[Opening Records shown section]
/-- Commuting with the weight `diag(2·1, ½·1)` means being block diagonal. [folklore] -/
private theorem weight_mul_eq_mul_weight_iff (A B C D : Matrix l l ℂ) :
    fromBlocks ((2 : ℂ) • (1 : Matrix l l ℂ)) 0 0 ((2 : ℂ)⁻¹ • 1) * fromBlocks A B C D =
        fromBlocks A B C D * fromBlocks ((2 : ℂ) • (1 : Matrix l l ℂ)) 0 0 ((2 : ℂ)⁻¹ • 1) ↔
      B = 0 ∧ C = 0 := by
  rw [fromBlocks_multiply, fromBlocks_multiply]
  simp only [Matrix.mul_zero, Matrix.zero_mul, add_zero, zero_add, Matrix.smul_mul, Matrix.mul_smul,
    Matrix.one_mul, Matrix.mul_one, fromBlocks_inj]
  have h32 : (2 : ℂ) - 2⁻¹ ≠ 0 := by norm_num
  constructor
  · rintro ⟨-, hB, hC, -⟩
    refine ⟨?_, ?_⟩
    · have h : ((2 : ℂ) - 2⁻¹) • B = 0 := by rw [sub_smul, hB, sub_self]
      exact (smul_eq_zero.1 h).resolve_left h32
    · have h : ((2 : ℂ) - 2⁻¹) • C = 0 := by rw [sub_smul, hC, sub_self]
      exact (smul_eq_zero.1 h).resolve_left h32
  · rintro ⟨rfl, rfl⟩
    simp only [smul_zero, and_self]

/-- Membership in the centraliser of the weight: the off-diagonal blocks vanish. [folklore] -/
private theorem mem_centralizer_weight_iff {N : SpecialLinearGroup (l ⊕ l) ℂ} {A B C D : Matrix l l ℂ}
    (hN : (N : Matrix (l ⊕ l) (l ⊕ l) ℂ) = fromBlocks A B C D) :
    N ∈ Subgroup.centralizer {leviScalar l (Units.mk0 2 two_ne_zero)} ↔ B = 0 ∧ C = 0 := by
  rw [Subgroup.mem_centralizer_iff]
  simp only [Set.mem_singleton_iff, forall_eq]
  constructor
  · intro h
    have h' := congrArg (fun M : SpecialLinearGroup (l ⊕ l) ℂ ↦ (M : Matrix (l ⊕ l) (l ⊕ l) ℂ)) h
    simp only [SpecialLinearGroup.coe_mul, coe_leviScalar, Units.val_mk0, hN] at h'
    exact (weight_mul_eq_mul_weight_iff A B C D).1 h'
  · intro h
    refine Subtype.ext ?_
    rw [SpecialLinearGroup.coe_mul, SpecialLinearGroup.coe_mul, coe_leviScalar, Units.val_mk0, hN]
    exact (weight_mul_eq_mul_weight_iff A B C D).2 h

/-- For a block-diagonal matrix the symplectic condition `ᵗN J N = J` reads `ᵗg g' = 1`. [cite: Milne1999LefschetzClasses, §2 Remark 2.2] -/
private theorem fromBlocks_diag_symplectic_iff (A D : Matrix l l ℂ) :
    (fromBlocks A 0 0 D)ᵀ * Matrix.J l ℂ * fromBlocks A 0 0 D = Matrix.J l ℂ ↔ Aᵀ * D = 1 := by
  rw [Matrix.J, fromBlocks_transpose, fromBlocks_multiply, fromBlocks_multiply]
  simp only [Matrix.mul_zero, Matrix.zero_mul, add_zero, zero_add, Matrix.mul_one, Matrix.mul_neg, Matrix.neg_mul,
    transpose_zero, neg_zero, fromBlocks_inj, neg_inj, true_and, and_true]
  refine ⟨fun h ↦ h.1, fun h ↦ ⟨h, ?_⟩⟩
  rw [← transpose_transpose A, ← transpose_mul, h, transpose_one]
variable
    (M : ∀ (P : NFPoint) (l : ℕ) (T : Cor22.ThetaVolumeDatumAt P l), Type) [∀ P l T, Field (M P l T)] [∀ P l T, NumberField (M P l T)]
    (archPk : ∀ (P : NFPoint) (l : ℕ) (T : Cor22.ThetaVolumeDatumAt P l), letI := T.instFieldF; letI := T.instNumberFieldF; letI := T.instAlgebraF; letI := T.instFieldK;
        letI := T.instNumberFieldK; letI := T.instAlgebraK; letI := T.instFieldFbar; letI := T.instAlgebraFbar;
        letI := T.instAlgebraKFbar; letI := T.instIsElliptic;
      ∀ (j : (thetaIndex (pilotDataOfK T.D T.K)).Label) (vQ : (thetaIndex (pilotDataOfK T.D T.K)).VQ), Set ((logShellsDH (pilotDataOfK T.D T.K) (analyticLogv T.K)).Packet j vQ))
    (archSub : ∀ (P : NFPoint) (l : ℕ) (T : Cor22.ThetaVolumeDatumAt P l), letI := T.instFieldF; letI := T.instNumberFieldF; letI := T.instAlgebraF; letI := T.instFieldK;
        letI := T.instNumberFieldK; letI := T.instAlgebraK; letI := T.instFieldFbar; letI := T.instAlgebraFbar;
        letI := T.instAlgebraKFbar; letI := T.instIsElliptic;
      ∀ (j : (thetaIndex (pilotDataOfK T.D T.K)).Label) (v : (thetaIndex (pilotDataOfK T.D T.K)).V), Set ((logShellsDH (pilotDataOfK T.D T.K) (analyticLogv T.K)).Packet j ((thetaIndex (pilotDataOfK T.D T.K)).over v)))
    (Ψ : ∀ (P : NFPoint) (l : ℕ) (T : Cor22.ThetaVolumeDatumAt P l), letI := T.instFieldF; letI := T.instNumberFieldF; letI := T.instAlgebraF; letI := T.instFieldK;
        letI := T.instNumberFieldK; letI := T.instAlgebraK; letI := T.instFieldFbar; letI := T.instAlgebraFbar;
        letI := T.instAlgebraKFbar; letI := T.instIsElliptic;
      ℤ → ∀ v : (thetaIndex (pilotDataOfK T.D T.K)).V, v ∈ (thetaIndex (pilotDataOfK T.D T.K)).Vbad → Set ((logShellsDH (pilotDataOfK T.D T.K) (analyticLogv T.K)).StarPacket v))
    (act : ∀ (P : NFPoint) (l : ℕ) (T : Cor22.ThetaVolumeDatumAt P l), letI := T.instFieldF; letI := T.instNumberFieldF; letI := T.instAlgebraF; letI := T.instFieldK;
        letI := T.instNumberFieldK; letI := T.instAlgebraK; letI := T.instFieldFbar; letI := T.instAlgebraFbar;
        letI := T.instAlgebraKFbar; letI := T.instIsElliptic;
      ℤ → ∀ v : (thetaIndex (pilotDataOfK T.D T.K)).V, v ∈ (thetaIndex (pilotDataOfK T.D T.K)).Vbad → (logShellsDH (pilotDataOfK T.D T.K) (analyticLogv T.K)).StarPacket v → Module.End ℚ ((logShellsDH (pilotDataOfK T.D T.K) (analyticLogv T.K)).StarPacket v))
    (Mmod : ∀ (P : NFPoint) (l : ℕ) (T : Cor22.ThetaVolumeDatumAt P l), letI := T.instFieldF; letI := T.instNumberFieldF; letI := T.instAlgebraF; letI := T.instFieldK;
        letI := T.instNumberFieldK; letI := T.instAlgebraK; letI := T.instFieldFbar; letI := T.instAlgebraFbar;
        letI := T.instAlgebraKFbar; letI := T.instIsElliptic;
      ℤ → ∀ j : (thetaIndex (pilotDataOfK T.D T.K)).LabelStar, Set ((logShellsDH (pilotDataOfK T.D T.K) (analyticLogv T.K)).GlobalPacket j.1))
    (region : ∀ (P : NFPoint) (l : ℕ) (T : Cor22.ThetaVolumeDatumAt P l), letI := T.instFieldF; letI := T.instNumberFieldF; letI := T.instAlgebraF; letI := T.instFieldK;
        letI := T.instNumberFieldK; letI := T.instAlgebraK; letI := T.instFieldFbar; letI := T.instAlgebraFbar;
        letI := T.instAlgebraKFbar; letI := T.instIsElliptic;
      ℤ → ∀ j : (thetaIndex (pilotDataOfK T.D T.K)).LabelStar, FinDivisor (M P l T) → ∀ vQ : (thetaIndex (pilotDataOfK T.D T.K)).VQ, Set ((logShellsDH (pilotDataOfK T.D T.K) (analyticLogv T.K)).Packet j.1 vQ))
    (n : ∀ (P : NFPoint) (l : ℕ) (T : Cor22.ThetaVolumeDatumAt P l), ℤ)
    {HT : ∀ (P : NFPoint) (l : ℕ) (T : Cor22.ThetaVolumeDatumAt P l), Type} {LogLink : ∀ (P : NFPoint) (l : ℕ) (T : Cor22.ThetaVolumeDatumAt P l), HT P l T → HT P l T → Type}
    {IsFull : ∀ (P : NFPoint) (l : ℕ) (T : Cor22.ThetaVolumeDatumAt P l), ∀ {s t : HT P l T}, LogLink P l T s t → Prop}
    (lat : ∀ (P : NFPoint) (l : ℕ) (T : Cor22.ThetaVolumeDatumAt P l), LGPGaussianLogThetaLattice (LogLink P l T) (IsFull P l T))
    {Frd : ∀ (P : NFPoint) (l : ℕ) (T : Cor22.ThetaVolumeDatumAt P l), Type} {IsoF : ∀ (P : NFPoint) (l : ℕ) (T : Cor22.ThetaVolumeDatumAt P l), Frd P l T → Frd P l T → Type} {Ob : ∀ (P : NFPoint) (l : ℕ) (T : Cor22.ThetaVolumeDatumAt P l), Frd P l T → Type}
    {realify : ∀ (P : NFPoint) (l : ℕ) (T : Cor22.ThetaVolumeDatumAt P l), Frd P l T → Frd P l T} {Strip : ∀ (P : NFPoint) (l : ℕ) (T : Cor22.ThetaVolumeDatumAt P l), Type} {IsoS : ∀ (P : NFPoint) (l : ℕ) (T : Cor22.ThetaVolumeDatumAt P l), Strip P l T → Strip P l T → Type}
    {Mv : ∀ (P : NFPoint) (l : ℕ) (T : Cor22.ThetaVolumeDatumAt P l), letI := T.instFieldF; letI := T.instNumberFieldF; letI := T.instAlgebraF; letI := T.instFieldK;
        letI := T.instNumberFieldK; letI := T.instAlgebraK; letI := T.instFieldFbar; letI := T.instAlgebraFbar;
        letI := T.instAlgebraKFbar; letI := T.instIsElliptic;
      ∀ v : (thetaIndex (pilotDataOfK T.D T.K)).V, v ∈ (thetaIndex (pilotDataOfK T.D T.K)).Vbad → Type}
    [∀ P l T v h, Monoid (Mv P l T v h)]
    (sig : ∀ (P : NFPoint) (l : ℕ) (T : Cor22.ThetaVolumeDatumAt P l), letI := T.instFieldF; letI := T.instNumberFieldF; letI := T.instAlgebraF; letI := T.instFieldK;
        letI := T.instNumberFieldK; letI := T.instAlgebraK; letI := T.instFieldFbar; letI := T.instAlgebraFbar;
        letI := T.instAlgebraKFbar; letI := T.instIsElliptic;
      GlobalLGPFrobenioidSignature (thetaIndex (pilotDataOfK T.D T.K)).lstar (thetaIndex (pilotDataOfK T.D T.K)).V (· ∈ (thetaIndex (pilotDataOfK T.D T.K)).Vbad) (Frd P l T) (IsoF P l T) (Ob P l T) (realify P l T)
        (Strip P l T) (IsoS P l T) (Mv P l T))
    (split : ∀ (P : NFPoint) (l : ℕ) (T : Cor22.ThetaVolumeDatumAt P l), SplittingMonoids (Mv P l T))
    {ObΔ : ∀ (P : NFPoint) (l : ℕ) (T : Cor22.ThetaVolumeDatumAt P l), Type} {N : ∀ (P : NFPoint) (l : ℕ) (T : Cor22.ThetaVolumeDatumAt P l), letI := T.instFieldF; letI := T.instNumberFieldF; letI := T.instAlgebraF; letI := T.instFieldK;
        letI := T.instNumberFieldK; letI := T.instAlgebraK; letI := T.instFieldFbar; letI := T.instAlgebraFbar;
        letI := T.instAlgebraKFbar; letI := T.instIsElliptic;
      ∀ v : (thetaIndex (pilotDataOfK T.D T.K)).V, v ∈ (thetaIndex (pilotDataOfK T.D T.K)).Vbad → Type}
    [∀ P l T v h, Monoid (N P l T v h)] (qData : ∀ (P : NFPoint) (l : ℕ) (T : Cor22.ThetaVolumeDatumAt P l), QPilotData (ObΔ P l T) (N P l T))


include M archPk archSub Ψ act Mmod region n lat sig split qData in
/-- **`LedgerAtDatum T ⟹ T.Cor312NonarchOf` with (O″) owed ONLY at the bad primes `p ≢ 3 (mod 4)`** — abc-iut-rh2-L1's
`ReachLedgerQ2.cor312NonarchOf_of_ledgerAtDatum_outerUnit` VERBATIM except that (O″) carries the extra antecedent `p % 4 ≠ 3`; at
`p ≡ 3 (mod 4)` the clause holds by `√−1 ∈ K` (`InitialThetaData.outerUnit_clause_of_mod_four_eq_three`). H⋆₂₇ is a HYPOTHESIS; no side
taken on [IUTchIII] Cor. 3.12. [cite: NeukirchANT1999, Ch. I §8, Ch. II (5.5)–(5.7)] [cite: Mochizuki2012, IUTchI Def. 3.1 (a),(b) p. 61,
Ex. 3.2 (iv) p. 71; IUTchIII Cor. 3.12 p. 173–174] [cite: DupuyHilado2025, §1 (1.1), §3.4, §3.9, §4.9] [claim: Mochizuki2012, status: disputed] -/
theorem cor312NonarchOf_of_ledgerAtDatum_outerUnit_modFour {P : NFPoint} {l : ℕ} (T : Cor22.ThetaVolumeDatumAt P l)
    (huni : letI := T.instFieldF; letI := T.instNumberFieldF; letI := T.instAlgebraF; letI := T.instFieldK;
        letI := T.instNumberFieldK; letI := T.instAlgebraK; letI := T.instFieldFbar; letI := T.instAlgebraFbar;
        letI := T.instAlgebraKFbar; letI := T.instIsElliptic;
      ∀ (pp : Nat.Primes) (w x : (thetaIndex (pilotDataOfK T.D T.K)).Fibre (.inr pp)), haveI : Fact (pp : ℕ).Prime := ⟨pp.2⟩
        placeOf (pilotDataOfK T.D T.K) pp.1 w ∈ (pilotDataOfK T.D T.K).S →
          (placeOf (pilotDataOfK T.D T.K) pp.1 x).asIdeal.ramificationIdx ℤ = (placeOf (pilotDataOfK T.D T.K) pp.1 w).asIdeal.ramificationIdx ℤ)
    (hO : letI := T.instFieldF; letI := T.instNumberFieldF; letI := T.instAlgebraF; letI := T.instFieldK;
        letI := T.instNumberFieldK; letI := T.instAlgebraK; letI := T.instFieldFbar; letI := T.instAlgebraFbar;
        letI := T.instAlgebraKFbar; letI := T.instIsElliptic;
      ∀ (pp : Nat.Primes) (w : (thetaIndex (pilotDataOfK T.D T.K)).Fibre (.inr pp)), haveI : Fact (pp : ℕ).Prime := ⟨pp.2⟩
        placeOf (pilotDataOfK T.D T.K) pp.1 w ∈ (pilotDataOfK T.D T.K).S → (pp : ℕ) % 4 ≠ 3 →
          (∀ a : ℕ, (((placeOf (pilotDataOfK T.D T.K) pp.1 w).asIdeal.ramificationIdx ℤ : ℕ) : ℤ) ≠
              ((pp : ℕ) : ℤ) ^ a * (((pp : ℕ) : ℤ) - 1)) ∨
            ∀ x : (thetaIndex (pilotDataOfK T.D T.K)).Fibre (.inr pp),
              2 ≤ (placeOf (pilotDataOfK T.D T.K) pp.1 x).asIdeal.inertiaDeg ℤ ∨
                ∃ π : kOf (pilotDataOfK T.D T.K) pp.1 x,
                  ‖π‖ = ((pp : ℕ) : ℝ) ^ (-(1 : ℝ) / ((placeOf (pilotDataOfK T.D T.K) pp.1 w).asIdeal.ramificationIdx ℤ : ℝ)) ∧
                    ‖1 + π ^ ((placeOf (pilotDataOfK T.D T.K) pp.1 w).asIdeal.ramificationIdx ℤ) /
                      ((pp : ℕ) : kOf (pilotDataOfK T.D T.K) pp.1 x)‖ = 1)
    (hL : LedgerAtDatum T) :
    T.Cor312NonarchOf := by
  letI := T.instFieldF; letI := T.instNumberFieldF; letI := T.instAlgebraF; letI := T.instFieldK
  letI := T.instNumberFieldK; letI := T.instAlgebraK; letI := T.instFieldFbar; letI := T.instAlgebraFbar
  letI := T.instAlgebraKFbar; letI := T.instIsElliptic
  haveI hne : ∀ pp : Nat.Primes, Fact (pp : ℕ).Prime := fun pp => ⟨pp.2⟩
  refine cor312NonarchOf_of_ledgerAtDatum_outerUnit M archPk archSub Ψ act Mmod region n lat sig split qData T huni
    (fun pp w hw => ?_) hL
  by_cases h4 : (pp : ℕ) % 4 = 3
  · exact T.D.outerUnit_clause_of_mod_four_eq_three pp h4 ((placeOf (pilotDataOfK T.D T.K) pp.1 w).asIdeal.ramificationIdx ℤ)
  · exact hO pp w hw h4

include M archPk archSub Ψ act Mmod region n lat sig split qData in
/-- **`K/ℚ` GALOIS rows: `LedgerAtDatum T` ∧ (O″ off `p ≡ 3 (mod 4)`) ⟹ `T.Cor312NonarchOf`** — (U) by `ramificationIdx_placeOf_eq_of_isGalois`.
[cite: NeukirchANT1999, Ch. I §9 (9.1), Ch. II (5.5)–(5.7)] [claim: Mochizuki2012, status: disputed] -/
theorem cor312NonarchOf_of_ledgerAtDatum_outerUnit_of_isGalois_modFour {P : NFPoint} {l : ℕ} (T : Cor22.ThetaVolumeDatumAt P l)
    (hgal : letI := T.instFieldF; letI := T.instNumberFieldF; letI := T.instAlgebraF; letI := T.instFieldK;
        letI := T.instNumberFieldK; letI := T.instAlgebraK; letI := T.instFieldFbar; letI := T.instAlgebraFbar;
        letI := T.instAlgebraKFbar; letI := T.instIsElliptic; IsGalois ℚ T.K)
    (hO : letI := T.instFieldF; letI := T.instNumberFieldF; letI := T.instAlgebraF; letI := T.instFieldK;
        letI := T.instNumberFieldK; letI := T.instAlgebraK; letI := T.instFieldFbar; letI := T.instAlgebraFbar;
        letI := T.instAlgebraKFbar; letI := T.instIsElliptic;
      ∀ (pp : Nat.Primes) (w : (thetaIndex (pilotDataOfK T.D T.K)).Fibre (.inr pp)), haveI : Fact (pp : ℕ).Prime := ⟨pp.2⟩
        placeOf (pilotDataOfK T.D T.K) pp.1 w ∈ (pilotDataOfK T.D T.K).S → (pp : ℕ) % 4 ≠ 3 →
          (∀ a : ℕ, (((placeOf (pilotDataOfK T.D T.K) pp.1 w).asIdeal.ramificationIdx ℤ : ℕ) : ℤ) ≠
              ((pp : ℕ) : ℤ) ^ a * (((pp : ℕ) : ℤ) - 1)) ∨
            ∀ x : (thetaIndex (pilotDataOfK T.D T.K)).Fibre (.inr pp),
              2 ≤ (placeOf (pilotDataOfK T.D T.K) pp.1 x).asIdeal.inertiaDeg ℤ ∨
                ∃ π : kOf (pilotDataOfK T.D T.K) pp.1 x,
                  ‖π‖ = ((pp : ℕ) : ℝ) ^ (-(1 : ℝ) / ((placeOf (pilotDataOfK T.D T.K) pp.1 w).asIdeal.ramificationIdx ℤ : ℝ)) ∧
                    ‖1 + π ^ ((placeOf (pilotDataOfK T.D T.K) pp.1 w).asIdeal.ramificationIdx ℤ) /
                      ((pp : ℕ) : kOf (pilotDataOfK T.D T.K) pp.1 x)‖ = 1)
    (hL : LedgerAtDatum T) :
    T.Cor312NonarchOf := by
  letI := T.instFieldF; letI := T.instNumberFieldF; letI := T.instAlgebraF; letI := T.instFieldK
  letI := T.instNumberFieldK; letI := T.instAlgebraK; letI := T.instFieldFbar; letI := T.instAlgebraFbar
  letI := T.instAlgebraKFbar; letI := T.instIsElliptic
  haveI := hgal
  exact cor312NonarchOf_of_ledgerAtDatum_outerUnit_modFour M archPk archSub Ψ act Mmod region n lat sig split qData T
    (fun pp w x _ => ramificationIdx_placeOf_eq_of_isGalois (pilotDataOfK T.D T.K) pp w x) hO hL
[Closing Records shown section]
*Your assignment*
In the listing above, find the line holding "rintro ⟨rfl, rfl⟩" and the line holding "exact (weight_mul_eq_mul_weight_iff A B C D).2", then output those two lines and every line between them exactly.

*Exercise answer*
  · rintro ⟨rfl, rfl⟩
    simp only [smul_zero, and_self]

/-- Membership in the centraliser of the weight: the off-diagonal blocks vanish. [folklore] -/
private theorem mem_centralizer_weight_iff {N : SpecialLinearGroup (l ⊕ l) ℂ} {A B C D : Matrix l l ℂ}
    (hN : (N : Matrix (l ⊕ l) (l ⊕ l) ℂ) = fromBlocks A B C D) :
    N ∈ Subgroup.centralizer {leviScalar l (Units.mk0 2 two_ne_zero)} ↔ B = 0 ∧ C = 0 := by
  rw [Subgroup.mem_centralizer_iff]
  simp only [Set.mem_singleton_iff, forall_eq]
  constructor
  · intro h
    have h' := congrArg (fun M : SpecialLinearGroup (l ⊕ l) ℂ ↦ (M : Matrix (l ⊕ l) (l ⊕ l) ℂ)) h
    simp only [SpecialLinearGroup.coe_mul, coe_leviScalar, Units.val_mk0, hN] at h'
    exact (weight_mul_eq_mul_weight_iff A B C D).1 h'
  · intro h
    refine Subtype.ext ?_
    rw [SpecialLinearGroup.coe_mul, SpecialLinearGroup.coe_mul, coe_leviScalar, Units.val_mk0, hN]
    exact (weight_mul_eq_mul_weight_iff A B C D).2 h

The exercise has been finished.